The purple bars pointing to the left indicate words that lost prominence in the lexicon of side projects in the transition from one period to the next, the yellow bars show the terms that gained influence.

With the obvious exception of COVID-related terms that rise in period 3, many of the shifts reflect changes in programming stacks over time. Especially in web development, there is a high level of churn regarding the tools and libraries that are considered en vogue. JavaScript frameworks come and go out of style all the time. In period 1, Meteor, AngularJS and Flux were popular frameworks that in period 2 were mostly superceded by React and Vue.js. In period 3, new web technologies like Deno, Svelte and Next.js rise, while Vue and React appear to have declined again, and Redux took a huge drop.

Other shifts reflect the rise of new products and technologies. In period 2, "serverless" became a buzzword for a new way of using cloud computing following the introduction of AWS Lambda, while period 3 sees the rise of BaaS (backend as a service). Between periods 1 and 2, we can also see the rise of "deep learning" technologies like TensorFlow, which was introduced right around the time period 1 ended. We also see the rise of cryptocurrencies like Ethereum. In period 3, GPT-2 and GPT-3, OpenAI's huge pretrained language models, start to have an impact.

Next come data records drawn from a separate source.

import Summits.Ventures.YMGap.Thresholds.OneLinkPsiTwoGradientL2
import Summits.Ventures.YMGap.Thresholds.OneLinkRemainderIdentity
import HarnessLib

/-!
# Venture YMGap — the one-link modulus beyond first order, part 21: Minkowski for the `Γ`-seminorm and the `L²(ν_B)` gradient
# norm of `u + ψ₂` through `√((1+ω)/2)`

HONEST FRAMING: venture file of the cell `pub-ymgap` (QuantumFields programme), strong-coupling LATTICE bookkeeping for `SU(N)`
lattice Yang–Mills; nothing about the continuum or the mass gap in the Clay sense.  No number of record (cell note
`HOME/p2/ONE-LINK-HIERARCHY.md` §4 (4.5), the `√(½ + ½ω)` entry).

WHAT.
* `sqrt_integral_Gam_add_le`: `√∫Γ(f+g,f+g) dν ≤ √∫Γ(f,f) dν + √∫Γ(g,g) dν` for smooth `f, g` and any finite measure on `SU(N)`;
* `integral_Gam_pot_one_le`: `∫Γ(u,u) dν_B ≤ ½‖Δ‖_F² + ½|E Re tr(gΔgΔ)|` (`u = Re tr(·Δ)`);
* `sqrt_integral_Gam_upsi_le_omega`: if `|E Re tr(gΔgΔ)| ≤ ω‖Δ‖_F²` then
  `√∫Γ(u+ψ₂,u+ψ₂) dν_B ≤ ‖Δ‖_F √((1+ω)/2) + 2κ_w‖B‖_op‖Δ‖_F + κ₁(‖Δ‖_F Z₁ + ‖B‖_F Z₂)` — the A-part of the level-two modulus
  with `1 ↦ √((1+ω)/2)`; the bound on `ω` is `OneLinkOmega.abs_integral_reTrQuad_DD_le`.

References: cell note `HOME/p2/ONE-LINK-HIERARCHY.md` §4 (4.4)–(4.5).
-/

noncomputable section

open scoped Matrix ComplexConjugate BigOperators ContDiff Matrix.Norms.Frobenius
open Matrix Complex Finset MeasureTheory ProbabilityTheory
open Literature.MathematicalPhysics.QuantumFieldTheory
open Literature.MathematicalPhysics.QuantumFieldTheory.SUNBakryEmery

namespace Summit.Ventures.YMGap.OneLinkEigen

variable {N : ℕ}

/-- **Minkowski for the `Γ`-seminorm in `L²(ν)`**: `√∫Γ(f+g,f+g) ≤ √∫Γ(f,f) + √∫Γ(g,g)` for smooth `f, g`. [folklore] -/
theorem sqrt_integral_Gam_add_le {f g : Matrix (Fin N) (Fin N) ℂ → ℝ} (hf : ContDiff ℝ ∞ f) (hg : ContDiff ℝ ∞ g)
    (μ : Measure (SUN N)) [IsFiniteMeasure μ] :
    Real.sqrt (∫ x : SUN N, Gam (f + g) (f + g) x ∂μ) ≤
      Real.sqrt (∫ x : SUN N, Gam f f x ∂μ) + Real.sqrt (∫ x : SUN N, Gam g g x ∂μ) := by
  set A : ℝ := ∫ x : SUN N, Gam f f x ∂μ with hA
  set C : ℝ := ∫ x : SUN N, Gam g g x ∂μ with hC
  have hA0 : 0 ≤ A := integral_nonneg fun x => Gam_self_nonneg f _
  have hC0 : 0 ≤ C := integral_nonneg fun x => Gam_self_nonneg g _
  have hexp : ∀ x : SUN N, Gam (f + g) (f + g) x = Gam f f x + 2 * Gam f g x + Gam g g x := by
    intro x
    rw [Gam_add_right _ hf hg, Gam_comm (f + g) f, Gam_comm (f + g) g, Gam_add_right _ hf hg, Gam_add_right _ hf hg,
      Gam_comm g f]
    ring
  have hsf : Continuous fun x : SUN N => Real.sqrt (Gam f f x) := Real.continuous_sqrt.comp (continuous_restrict (contDiff_Gam hf hf))
  have hsg : Continuous fun x : SUN N => Real.sqrt (Gam g g x) := Real.continuous_sqrt.comp (continuous_restrict (contDiff_Gam hg hg))
  have hcs := abs_integral_mul_le_sqrt hsf hsg μ
  have e1 : (fun x : SUN N => Real.sqrt (Gam f f x) ^ 2) = fun x : SUN N => Gam f f (x : Matrix (Fin N) (Fin N) ℂ) := by
    funext x; exact Real.sq_sqrt (Gam_self_nonneg f _)
  have e2 : (fun x : SUN N => Real.sqrt (Gam g g x) ^ 2) = fun x : SUN N => Gam g g (x : Matrix (Fin N) (Fin N) ℂ) := by
    funext x; exact Real.sq_sqrt (Gam_self_nonneg g _)
  rw [e1, e2] at hcs
  have iff' : Integrable (fun x : SUN N => Gam f f x) μ := integrable_of_continuous_SUN (continuous_restrict (contDiff_Gam hf hf)) μ
  have igg : Integrable (fun x : SUN N => Gam g g x) μ := integrable_of_continuous_SUN (continuous_restrict (contDiff_Gam hg hg)) μ
  have ifg : Integrable (fun x : SUN N => Gam f g x) μ := integrable_of_continuous_SUN (continuous_restrict (contDiff_Gam hf hg)) μ
  have hmid : ∫ x : SUN N, Gam f g x ∂μ ≤ Real.sqrt A * Real.sqrt C := by
    have hpt : ∀ x : SUN N, Gam f g x ≤ Real.sqrt (Gam f f x) * Real.sqrt (Gam g g x) := fun x =>
      (le_abs_self _).trans (abs_Gam_le f g _)
    calc ∫ x : SUN N, Gam f g x ∂μ ≤ ∫ x : SUN N, Real.sqrt (Gam f f x) * Real.sqrt (Gam g g x) ∂μ :=
          integral_mono ifg (integrable_of_continuous_SUN (hsf.mul hsg) μ) hpt
      _ ≤ _ := (le_abs_self _).trans hcs
  have hle : ∫ x : SUN N, Gam (f + g) (f + g) x ∂μ ≤ (Real.sqrt A + Real.sqrt C) ^ 2 := by
    simp_rw [hexp]
    have i12 : Integrable (fun x : SUN N => Gam f f x + 2 * Gam f g x) μ := iff'.add (ifg.const_mul 2)
    rw [integral_add i12 igg, integral_add iff' (ifg.const_mul 2), integral_const_mul, add_sq,
      Real.sq_sqrt hA0, Real.sq_sqrt hC0]
    linarith
  calc Real.sqrt (∫ x : SUN N, Gam (f + g) (f + g) x ∂μ) ≤ Real.sqrt ((Real.sqrt A + Real.sqrt C) ^ 2) := Real.sqrt_le_sqrt hle
    _ = Real.sqrt A + Real.sqrt C := Real.sqrt_sq (add_nonneg (Real.sqrt_nonneg _) (Real.sqrt_nonneg _))

/-- **`∫ Γ(u,u) dν_B ≤ ½‖Δ‖_F² + ½|E Re tr(gΔgΔ)|`** for `u = Re tr(·Δ)` (the `Im tr(gΔ)²/N` term is dropped). [folklore] -/
theorem integral_Gam_pot_one_le (hN : N ≠ 0) (B Δ : Matrix (Fin N) (Fin N) ℂ) :
    ∫ g, Gam (pot 1 Δ) (pot 1 Δ) g ∂(haarProbability (SUN N)).tilted (fun g => (N : ℝ) * ((g : Matrix (Fin N) (Fin N) ℂ) * B).trace.re) ≤
      1 / 2 * frobNorm Δ ^ 2 + 1 / 2 * |∫ g, ((g : Matrix (Fin N) (Fin N) ℂ) * Δ * g * Δ).trace.re
        ∂(haarProbability (SUN N)).tilted (fun g => (N : ℝ) * ((g : Matrix (Fin N) (Fin N) ℂ) * B).trace.re)| := by
  have hNpos : (0 : ℝ) < N := Nat.cast_pos.2 (Nat.pos_of_ne_zero hN)
  set ν : Measure (SUN N) :=
    (haarProbability (SUN N)).tilted (fun g => (N : ℝ) * ((g : Matrix (Fin N) (Fin N) ℂ) * B).trace.re) with hν
  have hexpi : Integrable (fun g : SUN N => Real.exp ((N : ℝ) * ((g : Matrix (Fin N) (Fin N) ℂ) * B).trace.re))
      (haarProbability (SUN N)) :=
    integrable_of_continuous_SUN (Real.continuous_exp.comp (continuous_restrict (contDiff_pot (N : ℝ) B))) _
  haveI : IsProbabilityMeasure ν := isProbabilityMeasure_tilted hexpi
  have hpt : ∀ g : SUN N, Gam (pot 1 Δ) (pot 1 Δ) g =
      -(1 / 2) * ((g : Matrix (Fin N) (Fin N) ℂ) * Δ * g * Δ).trace.re + 1 / 2 * frobNorm Δ ^ 2
        - 1 / N * ((Δ * (g : Matrix (Fin N) (Fin N) ℂ)).trace.im) ^ 2 := by
    intro g
    rw [Gam_pot_pot_su hN, trace_BgMg Δ Δ (g : Matrix (Fin N) (Fin N) ℂ)]
    have hF : (Δ * Δᴴ).trace.re = frobNorm Δ ^ 2 := by rw [frobNorm_sq_eq_re_trace, trace_mul_comm]
    rw [hF]; ring
  have hwc : Continuous fun g : SUN N => ((g : Matrix (Fin N) (Fin N) ℂ) * Δ * g * Δ).trace.re :=
    continuous_restrict (contDiff_reTrQuad Δ Δ)
  have hYc : Continuous fun g : SUN N => ((Δ * (g : Matrix (Fin N) (Fin N) ℂ)).trace.im) ^ 2 :=
    (Complex.continuous_im.comp ((continuous_const.matrix_mul continuous_subtype_val).matrix_trace)).pow 2
  have iw : Integrable (fun g : SUN N => ((g : Matrix (Fin N) (Fin N) ℂ) * Δ * g * Δ).trace.re) ν := integrable_of_continuous_SUN hwc ν
  have iY : Integrable (fun g : SUN N => ((Δ * (g : Matrix (Fin N) (Fin N) ℂ)).trace.im) ^ 2) ν := integrable_of_continuous_SUN hYc ν
  simp_rw [hpt]
  have i12 : Integrable (fun g : SUN N => -(1 / 2) * ((g : Matrix (Fin N) (Fin N) ℂ) * Δ * g * Δ).trace.re + 1 / 2 * frobNorm Δ ^ 2) ν :=
    (iw.const_mul _).add (integrable_const _)
  rw [integral_sub i12 (iY.const_mul _), integral_add (iw.const_mul _) (integrable_const _)]
  have hc : ∫ _ : SUN N, (1 / 2 * frobNorm Δ ^ 2 : ℝ) ∂ν = 1 / 2 * frobNorm Δ ^ 2 := by simp
  rw [hc, integral_const_mul, integral_const_mul]
  have hY0 : 0 ≤ 1 / (N : ℝ) * ∫ g, ((Δ * (g : Matrix (Fin N) (Fin N) ℂ)).trace.im) ^ 2 ∂ν :=
    mul_nonneg (by positivity) (integral_nonneg fun g => sq_nonneg _)
  have habs := neg_abs_le (∫ g, ((g : Matrix (Fin N) (Fin N) ℂ) * Δ * g * Δ).trace.re ∂ν)
  linarith

/-- **The `L²(ν_B)` gradient norm of `u + ψ₂` through `ω`**: if `|E Re tr(gΔgΔ)| ≤ ω‖Δ‖_F²` (`ω = om`) then
`√(∫ Γ(u+ψ₂, u+ψ₂) dν_B) ≤ ‖Δ‖_F √((1+ω)/2) + 2κ_w‖B‖_op‖Δ‖_F + κ₁(‖Δ‖_F Z₁ + ‖B‖_F Z₂)`. [folklore] -/
theorem sqrt_integral_Gam_upsi_le_omega (hN : 3 ≤ N) (B Δ : Matrix (Fin N) (Fin N) ℂ) {om : ℝ}
    (hom : |∫ g, ((g : Matrix (Fin N) (Fin N) ℂ) * Δ * g * Δ).trace.re
        ∂(haarProbability (SUN N)).tilted (fun g => (N : ℝ) * ((g : Matrix (Fin N) (Fin N) ℂ) * B).trace.re)| ≤ om * frobNorm Δ ^ 2) :
    Real.sqrt (∫ g, Gam (pot 1 Δ + fun Q : Matrix (Fin N) (Fin N) ℂ =>
          -((N : ℝ) ^ 2 / (4 * ((N : ℝ) ^ 2 - 4))) * (Q * Δ * Q * B).trace.re
            + ((N : ℝ) / (2 * ((N : ℝ) ^ 2 - 4))) * ((Q * B).trace * (Q * Δ).trace).re
            - (1 / (4 * (N : ℝ))) * ((Q * B).trace * (starRingEnd ℂ) (Q * Δ).trace).re)
        (pot 1 Δ + fun Q : Matrix (Fin N) (Fin N) ℂ =>
          -((N : ℝ) ^ 2 / (4 * ((N : ℝ) ^ 2 - 4))) * (Q * Δ * Q * B).trace.re
            + ((N : ℝ) / (2 * ((N : ℝ) ^ 2 - 4))) * ((Q * B).trace * (Q * Δ).trace).re
            - (1 / (4 * (N : ℝ))) * ((Q * B).trace * (starRingEnd ℂ) (Q * Δ).trace).re) g
        ∂(haarProbability (SUN N)).tilted (fun g => (N : ℝ) * ((g : Matrix (Fin N) (Fin N) ℂ) * B).trace.re)) ≤
      (frobNorm Δ * Real.sqrt ((1 + om) / 2) + (N : ℝ) ^ 2 / (4 * ((N : ℝ) ^ 2 - 4)) * (2 * matrixOpNorm B * frobNorm Δ))
        + ((N : ℝ) / (2 * ((N : ℝ) ^ 2 - 4)) + 1 / (4 * (N : ℝ))) * frobNorm Δ *
          Real.sqrt (∫ g, ‖((g : Matrix (Fin N) (Fin N) ℂ) * B).trace‖ ^ 2
            ∂(haarProbability (SUN N)).tilted (fun g => (N : ℝ) * ((g : Matrix (Fin N) (Fin N) ℂ) * B).trace.re))
        + ((N : ℝ) / (2 * ((N : ℝ) ^ 2 - 4)) + 1 / (4 * (N : ℝ))) * frobNorm B *
          Real.sqrt (∫ g, ‖((g : Matrix (Fin N) (Fin N) ℂ) * Δ).trace‖ ^ 2
            ∂(haarProbability (SUN N)).tilted (fun g => (N : ℝ) * ((g : Matrix (Fin N) (Fin N) ℂ) * B).trace.re)) := by
  have hN0 : N ≠ 0 := by omega
  have hNpos : (0 : ℝ) < N := Nat.cast_pos.2 (Nat.pos_of_ne_zero hN0)
  have hD0 := frobNorm_nonneg Δ
  set ν : Measure (SUN N) :=
    (haarProbability (SUN N)).tilted (fun g => (N : ℝ) * ((g : Matrix (Fin N) (Fin N) ℂ) * B).trace.re) with hν
  have hexpi : Integrable (fun g : SUN N => Real.exp ((N : ℝ) * ((g : Matrix (Fin N) (Fin N) ℂ) * B).trace.re))
      (haarProbability (SUN N)) :=
    integrable_of_continuous_SUN (Real.continuous_exp.comp (continuous_restrict (contDiff_pot (N : ℝ) B))) _
  haveI : IsProbabilityMeasure ν := isProbabilityMeasure_tilted hexpi
  have hψ := contDiff_psiTwo N B Δ
  have hu : ContDiff ℝ ∞ (pot (N := N) 1 Δ) := contDiff_pot 1 Δ
  have hmink := sqrt_integral_Gam_add_le hu hψ ν
  have hu_le : Real.sqrt (∫ g, Gam (pot 1 Δ) (pot 1 Δ) g ∂ν) ≤ frobNorm Δ * Real.sqrt ((1 + om) / 2) := by
    have h1 := integral_Gam_pot_one_le hN0 B Δ (N := N)
    rw [← hν] at h1
    have h2 : ∫ g, Gam (pot 1 Δ) (pot 1 Δ) g ∂ν ≤ frobNorm Δ ^ 2 * ((1 + om) / 2) := by nlinarith [h1, hom]
    calc Real.sqrt (∫ g, Gam (pot 1 Δ) (pot 1 Δ) g ∂ν) ≤ Real.sqrt (frobNorm Δ ^ 2 * ((1 + om) / 2)) := Real.sqrt_le_sqrt h2
      _ = frobNorm Δ * Real.sqrt ((1 + om) / 2) := by rw [Real.sqrt_mul (sq_nonneg _), Real.sqrt_sq hD0]
  have hψ_le := sqrt_integral_Gam_psiTwo_le hN B Δ
  rw [← hν] at hψ_le
  linarith [hmink, hu_le, hψ_le]

end Summit.Ventures.YMGap.OneLinkEigen
/-! ## The far-driver level -/

/-- The event "the path reaches absolute value `≥ Ξ` at some time `≤ T`" is CLOSED in
`C([0,∞), ℝ)`: its complement `{V | V maps [0, T] into (-Ξ, Ξ)}` is a basic open set of the
compact-open topology. [folklore] -/
theorem isClosed_setOf_exists_le_abs (T : ℝ≥0) (Ξ : ℝ) :
    IsClosed {V : C(ℝ≥0, ℝ) | ∃ u ∈ Icc (0 : ℝ≥0) T, Ξ ≤ |V u|} := by
  have h : {V : C(ℝ≥0, ℝ) | ∃ u ∈ Icc (0 : ℝ≥0) T, Ξ ≤ |V u|}ᶜ =
      {V : C(ℝ≥0, ℝ) | MapsTo V (Icc (0 : ℝ≥0) T) (Ioo (-Ξ) Ξ)} := by
    ext V
    simp only [mem_compl_iff, mem_setOf_eq, not_exists, not_and, not_le, MapsTo, mem_Ioo, abs_lt]
  rw [← isOpen_compl_iff, h]
  exact ContinuousMap.isOpen_setOf_mapsTo isCompact_Icc isOpen_Ioo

The mostly technological nature of these shifts may suggest that side projects in each period are mainly a way of keeping pace with industry innovations. This would confirm the widespread view of Hacker News as a community of apolitical careerists. However, not all technologies that rise from one period to the next are groundbreaking. In period 3, the old technology of QR codes made a comeback thanks to their widespread use in vaccine passes. Notion, Airtable and Roam are knowledge bases whose rise in period 3 has less to do with their innovative features than with a cultural demand to organize knowledge for distributed teams or for individual learning with flashcards or Zettelkästen. NFTs are arguably also more of a cultural than a technological novelty.

Untangling the meanings of side projects

Side projects are not just riding the waves of innovation and obsolescence. They also respond to events and cultural shifts—especially in the most recent period of pandemic side projects. Yes, side projects still reflect the latest trends in web development and cloud computing, but they do more than that. Their frequently playful approach makes it difficult to say what generally motivates them. The data I have been crunching here is not suited to answer such questions.

For that reason, I intend to speak to the creators of side projects themselves to understand the context in which they were built and the significance they have had since then. Look forward to updates on what I learn from that research in a few months' time. They will probably contain a lot less code.